_Given data_.
import Summits.Ventures.CertifiedManyBodySolver.Upper.SourcedBoxNodeOfGaugedWitness
import HarnessLib

/-!
# Lieb's partial particle–hole unitary is an involution up to a global sign; `Sᴴ X S` versus `S X Sᴴ`

HONEST FRAMING: first certified bounds; not a superconductivity verdict. Nothing here is a number or a row. The IRD desk's
node theorems (`SourcedBoxNodeOfGaugedWitness.lean`) are stated with the rows a reader evaluates, `Sᴴ A_C S` and `Sᴴ N S`
(`H̃ = Sᴴ H S` is `H` in the producers' basis `S|s⟩`), while the tree's dictionary lemmas (`partialParticleHole_conj_*`,
`orbitalPhase_conj_*`, `partialParticleHole_conj_dWaveSourceOpenBox`) are conjugations `S X Sᴴ`. This file relates the
two: the partial particle–hole transformation `W = partialParticleHole D` satisfies `W² = w_D(D)·1` with the SIGN
`w_D(D) = ∏_{j ∈ D} (-1)^{#{l ∈ D | l < j}} = (-1)^{|D|(|D|-1)/2}`, hence `Wᴴ = w_D(D)·W` and `Wᴴ X W = W X Wᴴ` for every
`X`; for the gauged Shiba frame `S = orbitalPhase g · W` this gives `Sᴴ X S = S' X S'ᴴ` with
`S' = W · orbitalPhase (ḡ)` (conjugate phases, the primed order) — for the producers' real signs `g = ±1`, `S' = W · orbitalPhase g`.

* `phWeight_mul_phWeight_symmDiff`: `w_D(t)·w_D(t ∆ D) = w_D(D)`;
* `partialParticleHole_mul_self`: `W * W = w_D(D) • 1`; `partialParticleHole_conjTranspose_eq_smul`: `Wᴴ = w_D(D) • W`;
* `partialParticleHole_conjTranspose_conj_eq`: `Wᴴ X W = W X Wᴴ`;
* `gaugedShiba_conjTranspose_conj_eq`: `(G W)ᴴ X (G W) = (W Ḡ) X (W Ḡ)ᴴ`, `Ḡ = orbitalPhase (star ∘ g)`.
Written by the IRD desk (sr-mbsolver-ird-5).
-/

noncomputable section
namespace Summit.Ventures.CertifiedManyBodySolver
open Matrix Finset Literature.MathematicalPhysics.QuantumLattice HubbardWave0
open scoped symmDiff

section Involution

variable {ι : Type*} [LinearOrder ι]

/-- Splitting a weight along a subset: `w_D(t) = w_D(t \\ s) · w_D(s)` for `s ⊆ t`. [folklore] -/
theorem phWeight_eq_mul_of_subset (D : Finset ι) {s t : Finset ι} (h : s ⊆ t) :
    phWeight D t = phWeight D (t \ s) * phWeight D s := by
  rw [phWeight, phWeight, phWeight, Finset.prod_sdiff h]

/-- **`w_D(t) · w_D(t ∆ D) = w_D(D)`** for every configuration `t`: the orbitals of `t` outside `D` occur twice (their
signs square to `1`), those of `D` exactly once. [folklore] -/
theorem phWeight_mul_phWeight_symmDiff (D t : Finset ι) :
    phWeight D t * phWeight D (t ∆ D) = phWeight D D := by
  have h1 : t ∩ D ⊆ t := Finset.inter_subset_left
  have h2 : D \ t ⊆ t ∆ D := by
    intro x hx
    rw [Finset.mem_symmDiff]; rw [Finset.mem_sdiff] at hx; tauto
  have h3 : t ∩ D ⊆ D := Finset.inter_subset_right
  have e1 : t \ (t ∩ D) = t \ D := by
    ext x; simp only [Finset.mem_sdiff, Finset.mem_inter]; tauto
  have e2 : (t ∆ D) \ (D \ t) = t \ D := by
    ext x; simp only [Finset.mem_sdiff, Finset.mem_symmDiff]; tauto
  have e3 : D \ (t ∩ D) = D \ t := by
    ext x; simp only [Finset.mem_sdiff, Finset.mem_inter]; tauto
  rw [phWeight_eq_mul_of_subset D h1, phWeight_eq_mul_of_subset D h2, phWeight_eq_mul_of_subset D h3, e1, e2, e3]
  calc phWeight D (t \ D) * phWeight D (t ∩ D) * (phWeight D (t \ D) * phWeight D (D \ t))
      = (phWeight D (t \ D) * phWeight D (t \ D)) * (phWeight D (D \ t) * phWeight D (t ∩ D)) := by ring
    _ = phWeight D (D \ t) * phWeight D (t ∩ D) := by rw [phWeight_mul_self, one_mul]

variable [Fintype ι]

/-- **`W² = w_D(D) · 1`**: Lieb's partial particle–hole unitary is an involution up to the global sign
`w_D(D) = (-1)^{|D|(|D|-1)/2}`. [cite: Lieb1989, proof of Theorem 2] -/
theorem partialParticleHole_mul_self (D : Finset ι) :
    partialParticleHole D * partialParticleHole D = phWeight D D • (1 : Matrix (Finset ι) (Finset ι) ℂ) := by
  apply matrix_eq_of_mulVec_eq
  intro ψ
  funext t
  rw [← mulVec_mulVec, partialParticleHole_mulVec_apply, partialParticleHole_mulVec_apply,
    Literature.MathematicalPhysics.QuantumLattice.symmDiff_symmDiff_self', Matrix.smul_mulVec, one_mulVec, Pi.smul_apply, smul_eq_mul, ← mul_assoc, mul_comm (phWeight D (t ∆ D)),
    phWeight_mul_phWeight_symmDiff]

/-- **`Wᴴ = w_D(D) · W`.** [cite: Lieb1989, proof of Theorem 2] -/
theorem partialParticleHole_conjTranspose_eq_smul (D : Finset ι) :
    (partialParticleHole D)ᴴ = phWeight D D • partialParticleHole D := by
  symm
  calc phWeight D D • partialParticleHole D
      = phWeight D D • ((partialParticleHole D)ᴴ * partialParticleHole D * partialParticleHole D) := by
        rw [partialParticleHole_conjTranspose_mul, Matrix.one_mul]
    _ = phWeight D D • ((partialParticleHole D)ᴴ * (phWeight D D • (1 : Matrix (Finset ι) (Finset ι) ℂ))) := by
        rw [Matrix.mul_assoc, partialParticleHole_mul_self]
    _ = (phWeight D D * phWeight D D) • (partialParticleHole D)ᴴ := by
        rw [Matrix.mul_smul, Matrix.mul_one, smul_smul]
    _ = (partialParticleHole D)ᴴ := by rw [phWeight_mul_self, one_smul]

/-- **`Wᴴ X W = W X Wᴴ`** for every operator `X`: the two conjugations by Lieb's map coincide (the sign squares away).
[cite: Lieb1989, proof of Theorem 2] -/
theorem partialParticleHole_conjTranspose_conj_eq (D : Finset ι) (X : Matrix (Finset ι) (Finset ι) ℂ) :
    (partialParticleHole D)ᴴ * X * partialParticleHole D = partialParticleHole D * X * (partialParticleHole D)ᴴ := by
  rw [partialParticleHole_conjTranspose_eq_smul, Matrix.smul_mul, Matrix.smul_mul, Matrix.mul_smul]

end Involution

section GaugedFrame

variable {Λ : Type*} [LinearOrder Λ] [Fintype Λ]

omit [LinearOrder Λ] [Fintype Λ] in
/-- The gauge with conjugate phases is again a gauge by phases: `|star (g i)| = 1`. [folklore] -/
theorem norm_star_phase {g : Orb Λ → ℂ} (hg : ∀ i, ‖g i‖ = 1) (i : Orb Λ) : ‖(star ∘ g) i‖ = 1 := by
  rw [Function.comp_apply, Complex.star_def, Complex.norm_conj, hg i]

/-- **`Sᴴ X S = S' X S'ᴴ`** for the gauged Shiba frame `S = orbitalPhase g · W` and the primed frame with conjugate
phases `S' = W · orbitalPhase (star ∘ g)` (`W = partialParticleHole D↓`): the rows a reader evaluates (`Sᴴ A_C S`,
FORMAT-mpsgf1) are conjugations in the tree's `U X Uᴴ` form, to which the dictionary lemmas apply. For real signs
`g = ±1` (the producers' staggered frame) `star ∘ g = g`. [cite: Lieb1989, proof of Theorem 2] -/
theorem gaugedShiba_conjTranspose_conj_eq (g : Orb Λ → ℂ) (X : Matrix (Finset (Orb Λ)) (Finset (Orb Λ)) ℂ) :
    (orbitalPhase g * partialParticleHole (spinDownOrbitals : Finset (Orb Λ)))ᴴ * X *
        (orbitalPhase g * partialParticleHole (spinDownOrbitals : Finset (Orb Λ))) =
      partialParticleHole (spinDownOrbitals : Finset (Orb Λ)) * orbitalPhase (star ∘ g) * X *
        (partialParticleHole (spinDownOrbitals : Finset (Orb Λ)) * orbitalPhase (star ∘ g))ᴴ := by
  have hG : (orbitalPhase (star ∘ g))ᴴ = orbitalPhase g := by
    rw [conjTranspose_orbitalPhase]
    congr 1
    funext i
    simp only [Function.comp_apply, star_star]
  rw [conjTranspose_mul, conjTranspose_mul, hG, conjTranspose_orbitalPhase g]
  have key := partialParticleHole_conjTranspose_conj_eq (spinDownOrbitals : Finset (Orb Λ))
    (orbitalPhase (star ∘ g) * X * orbitalPhase g)
  simp only [Matrix.mul_assoc] at key ⊢
  exact key

/-- The same with real signs (`star ∘ g = g`, e.g. the producers' `g(r↓) = (-1)^{x+y}`, `g(r↑) = 1`):
`Sᴴ X S = (W · orbitalPhase g) X (W · orbitalPhase g)ᴴ`. [cite: Lieb1989, proof of Theorem 2] -/
theorem gaugedShiba_conjTranspose_conj_eq_of_real {g : Orb Λ → ℂ} (hreal : ∀ i, star (g i) = g i)
    (X : Matrix (Finset (Orb Λ)) (Finset (Orb Λ)) ℂ) :
    (orbitalPhase g * partialParticleHole (spinDownOrbitals : Finset (Orb Λ)))ᴴ * X *
        (orbitalPhase g * partialParticleHole (spinDownOrbitals : Finset (Orb Λ))) =
      partialParticleHole (spinDownOrbitals : Finset (Orb Λ)) * orbitalPhase g * X *
        (partialParticleHole (spinDownOrbitals : Finset (Orb Λ)) * orbitalPhase g)ᴴ := by
  have hg : star ∘ g = g := funext fun i => hreal i
  rw [gaugedShiba_conjTranspose_conj_eq, hg]


/-! ### Commuting the gauge past Lieb's map: `G · W = γ(D) • W · G″` -/

omit [Fintype Λ] in
/-- Splitting a phase product along a subset: `∏_{t} g = (∏_{t \\ s} g) · ∏_{s} g` for `s ⊆ t`. [folklore] -/
theorem prod_phase_eq_mul_of_subset (g : Orb Λ → ℂ) {s t : Finset (Orb Λ)} (h : s ⊆ t) :
    (∏ i ∈ t, g i) = (∏ i ∈ t \ s, g i) * ∏ i ∈ s, g i := by
  rw [Finset.prod_sdiff h]

omit [Fintype Λ] in
/-- The phase bookkeeping behind `G · W = γ(D) • W · G″`: with `g″ = ḡ` on `D` and `g″ = g` off `D` (`|g| = 1`),
`∏_{t} g = (∏_{D} g) · ∏_{t ∆ D} g″` for every configuration `t`. [folklore] -/
theorem prod_phase_eq_prod_mul_prod_symmDiff {g : Orb Λ → ℂ} (hg : ∀ i, ‖g i‖ = 1) (D t : Finset (Orb Λ)) :
    (∏ i ∈ t, g i) = (∏ i ∈ D, g i) * ∏ i ∈ t ∆ D, (if i ∈ D then star (g i) else g i) := by
  have hgg : ∀ i, g i * star (g i) = 1 := fun i => by
    rw [Complex.star_def, Complex.mul_conj, Complex.normSq_eq_norm_sq, hg i]; norm_num
  have h1 : t ∩ D ⊆ t := Finset.inter_subset_left
  have h2 : D \ t ⊆ t ∆ D := by
    intro x hx
    rw [Finset.mem_symmDiff]; rw [Finset.mem_sdiff] at hx; tauto
  have h3 : t ∩ D ⊆ D := Finset.inter_subset_right
  have e1 : t \ (t ∩ D) = t \ D := by
    ext x; simp only [Finset.mem_sdiff, Finset.mem_inter]; tauto
  have e2 : (t ∆ D) \ (D \ t) = t \ D := by
    ext x; simp only [Finset.mem_sdiff, Finset.mem_symmDiff]; tauto
  have e3 : D \ (t ∩ D) = D \ t := by
    ext x; simp only [Finset.mem_sdiff, Finset.mem_inter]; tauto
  -- off `D` the modified phase is `g`, on `D` it is `ḡ`
  have p1 : (∏ i ∈ t \ D, (if i ∈ D then star (g i) else g i)) = ∏ i ∈ t \ D, g i :=
    Finset.prod_congr rfl fun i hi => by rw [if_neg (Finset.mem_sdiff.1 hi).2]
  have p2 : (∏ i ∈ D \ t, (if i ∈ D then star (g i) else g i)) = ∏ i ∈ D \ t, star (g i) :=
    Finset.prod_congr rfl fun i hi => by rw [if_pos (Finset.mem_sdiff.1 hi).1]
  have p3 : (∏ i ∈ D \ t, g i) * ∏ i ∈ D \ t, star (g i) = 1 := by
    rw [← Finset.prod_mul_distrib]
    exact Finset.prod_eq_one fun i _ => hgg i
  rw [prod_phase_eq_mul_of_subset g h1, prod_phase_eq_mul_of_subset g h3, prod_phase_eq_mul_of_subset _ h2,
    e1, e2, e3, p1, p2]
  calc (∏ i ∈ t \ D, g i) * ∏ i ∈ t ∩ D, g i
      = (∏ i ∈ t \ D, g i) * (∏ i ∈ t ∩ D, g i) * ((∏ i ∈ D \ t, g i) * ∏ i ∈ D \ t, star (g i)) := by
        rw [p3, mul_one]
    _ = (∏ i ∈ D \ t, g i) * (∏ i ∈ t ∩ D, g i) * ((∏ i ∈ t \ D, g i) * ∏ i ∈ D \ t, star (g i)) := by ring

/-- **Commuting a diagonal gauge past Lieb's partial particle–hole map**: for phases `|g i| = 1`,
`orbitalPhase g · W_D = (∏_{i ∈ D} g i) • (W_D · orbitalPhase g″)` with `g″ = ḡ` on `D`, `g″ = g` off `D` (a hole on
`D` carries the conjugate phase). For a REAL sign gauge (`g = ±1`, so `g″ = g`) the two orders `G·W` and `W·G` of the
gauged Shiba frame therefore differ exactly by the global sign `∏_{i ∈ D} g i` — the precise form of the remark in
`SourcedBoxNodeOfGaugedWitness.lean`; Rayleigh quotients and `Sᴴ X S` do not see it. [cite: Lieb1989, proof of Theorem 2] -/
theorem orbitalPhase_mul_partialParticleHole {g : Orb Λ → ℂ} (hg : ∀ i, ‖g i‖ = 1) (D : Finset (Orb Λ)) :
    orbitalPhase g * partialParticleHole D =
      (∏ i ∈ D, g i) • (partialParticleHole D * orbitalPhase (fun i => if i ∈ D then star (g i) else g i)) := by
  apply matrix_eq_of_mulVec_eq
  intro ψ
  funext t
  rw [← mulVec_mulVec, orbitalPhase, mulVec_diagonal, partialParticleHole_mulVec_apply, Matrix.smul_mulVec,
    Pi.smul_apply, ← mulVec_mulVec, partialParticleHole_mulVec_apply, orbitalPhase, mulVec_diagonal, smul_eq_mul,
    prod_phase_eq_prod_mul_prod_symmDiff hg D t]
  ring

/-- For a real sign gauge (`star (g i) = g i`, e.g. the producers' `(−1)^{x+y}` on the down orbitals):
`orbitalPhase g · W_D = (∏_{i ∈ D} g i) • (W_D · orbitalPhase g)`. [cite: Lieb1989, proof of Theorem 2] -/
theorem orbitalPhase_mul_partialParticleHole_of_real {g : Orb Λ → ℂ} (hg : ∀ i, ‖g i‖ = 1)
    (hreal : ∀ i, star (g i) = g i) (D : Finset (Orb Λ)) :
    orbitalPhase g * partialParticleHole D = (∏ i ∈ D, g i) • (partialParticleHole D * orbitalPhase g) := by
  rw [orbitalPhase_mul_partialParticleHole hg D]
  congr 3
  funext i
  split_ifs
  · exact hreal i
  · rfl

/-- Consequently, for a real sign gauge the readers' rows do not depend on the order of the two layers:
`(G·W)ᴴ X (G·W) = (W·G)ᴴ X (W·G)` (the global sign squares away, `(∏_D g)(∏_D ḡ) = 1`).
[cite: Lieb1989, proof of Theorem 2] -/
theorem gaugedShiba_conjTranspose_conj_eq_gaugedShiba' {g : Orb Λ → ℂ} (hg : ∀ i, ‖g i‖ = 1)
    (hreal : ∀ i, star (g i) = g i) (D : Finset (Orb Λ)) (X : Matrix (Finset (Orb Λ)) (Finset (Orb Λ)) ℂ) :
    (orbitalPhase g * partialParticleHole D)ᴴ * X * (orbitalPhase g * partialParticleHole D) =
      (partialParticleHole D * orbitalPhase g)ᴴ * X * (partialParticleHole D * orbitalPhase g) := by
  rw [orbitalPhase_mul_partialParticleHole_of_real hg hreal D, conjTranspose_smul, Matrix.smul_mul, Matrix.smul_mul,
    Matrix.mul_smul, smul_smul, mul_comm (star (∏ i ∈ D, g i)) (∏ i ∈ D, g i), orbitalPhaseWeight_mul_star hg,
    one_smul]

end GaugedFrame
end Summit.Ventures.CertifiedManyBodySolver
end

_How to complete this task_. Show the lines above that have the word "Literature".

_Solution for this exercise_.
open Matrix Finset Literature.MathematicalPhysics.QuantumLattice HubbardWave0
    Literature.MathematicalPhysics.QuantumLattice.symmDiff_symmDiff_self', Matrix.smul_mulVec, one_mulVec, Pi.smul_apply, smul_eq_mul, ← mul_assoc, mul_comm (phWeight D (t ∆ D)),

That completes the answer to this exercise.